Философия Шестова, как бы ни была она выношена, стройна, упорядочена, несет в глубине своей стенание и юродство. Она есть отречение от мудрости человеческой усилиями той же мудрости – ради «безумия перед Господом». И это вовсе не поэтическое безумие; «душа, выброшенная за нормальные пределы, никогда не может отделаться от безумного страха, что бы нам ни передавали об экстатических восторгах»[99]. И вправду: вывернутая наизнанку логика, причудливые жесты, односложная, упрямо повторяющаяся речь, непонятно откуда взявшиеся восторги-намеки, непонятные, нелепые страхи. Но это юродство – вокруг тайны Божией, вокруг последней неразгаданности Бога, вокруг свободы Бога, вокруг непроизнесенного Имени Бога, а, стало быть, – и Христа ради.
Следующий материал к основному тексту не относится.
end Summit.AtomisticToContinuum.HydrodynamicLimit.Theorems.EnskogAdjointDuality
Он – мытарь веры среди нас, «великий и загадочный молчальник и столпник», как он сам назвал еще одного своего двойника – Кириллова из Бесов. Он – мученик «предпоследнего знания», неразрешившейся от бремени мысли, стенающий свидетель того необычайного и гадательного, но и всей той радости обетования, что вошли в мир с тех пор, как Господь родился в Вифлееме.


1980, 2016

Рождение мысли из свободы и сострадания(Николай Бердяев)

«…Думаю, что я сильнее чувствую зло, чем грех. Я поражен глубоким несчастьем человека еще более, чем его грехом. Для меня всегда было неприемлемо понятие греха как преступления, вызывающего грех, и кару со стороны Бога. Падшесть мира означает не только греховность мира, ее значение шире. По характеру своему я очень склонен чувствовать собственное несовершенство и греховность. Мне совершенно чуждо чувство самоправедности. Но я с особой силой чувствую страдание и несчастье. В мировой жизни есть глубокая неправда, есть безвинное страдание. Это с трудом может признать учение о греховности, которое считается наиболее ортодоксальным. Я еще буду говорить о том, что учение это требует радикальной переработки. В традиционной своей форме это учение ведет к атеизму. Моя вера, спасающая меня от атеизма, вот какова: Бог открывает себя миру. Он открывает себя в пророках, в Сыне, в Духе, в духовной высоте человека. Но Бог не управляет этим миром, который есть отпадение во внешнюю тьму. Откровение Бога миру и человеку есть откровение эсхатологическое, откровение Царства Божьего, а не царства мира. Бог есть правда, мир же есть неправда. Но неправда, несправедливость мира не есть отрицание Бога, ибо к Богу неприменимы наши категории силы, власти и даже справедливости. Нет ничего мне более чуждого, чем довольство миром, чем оправдание миропорядка…»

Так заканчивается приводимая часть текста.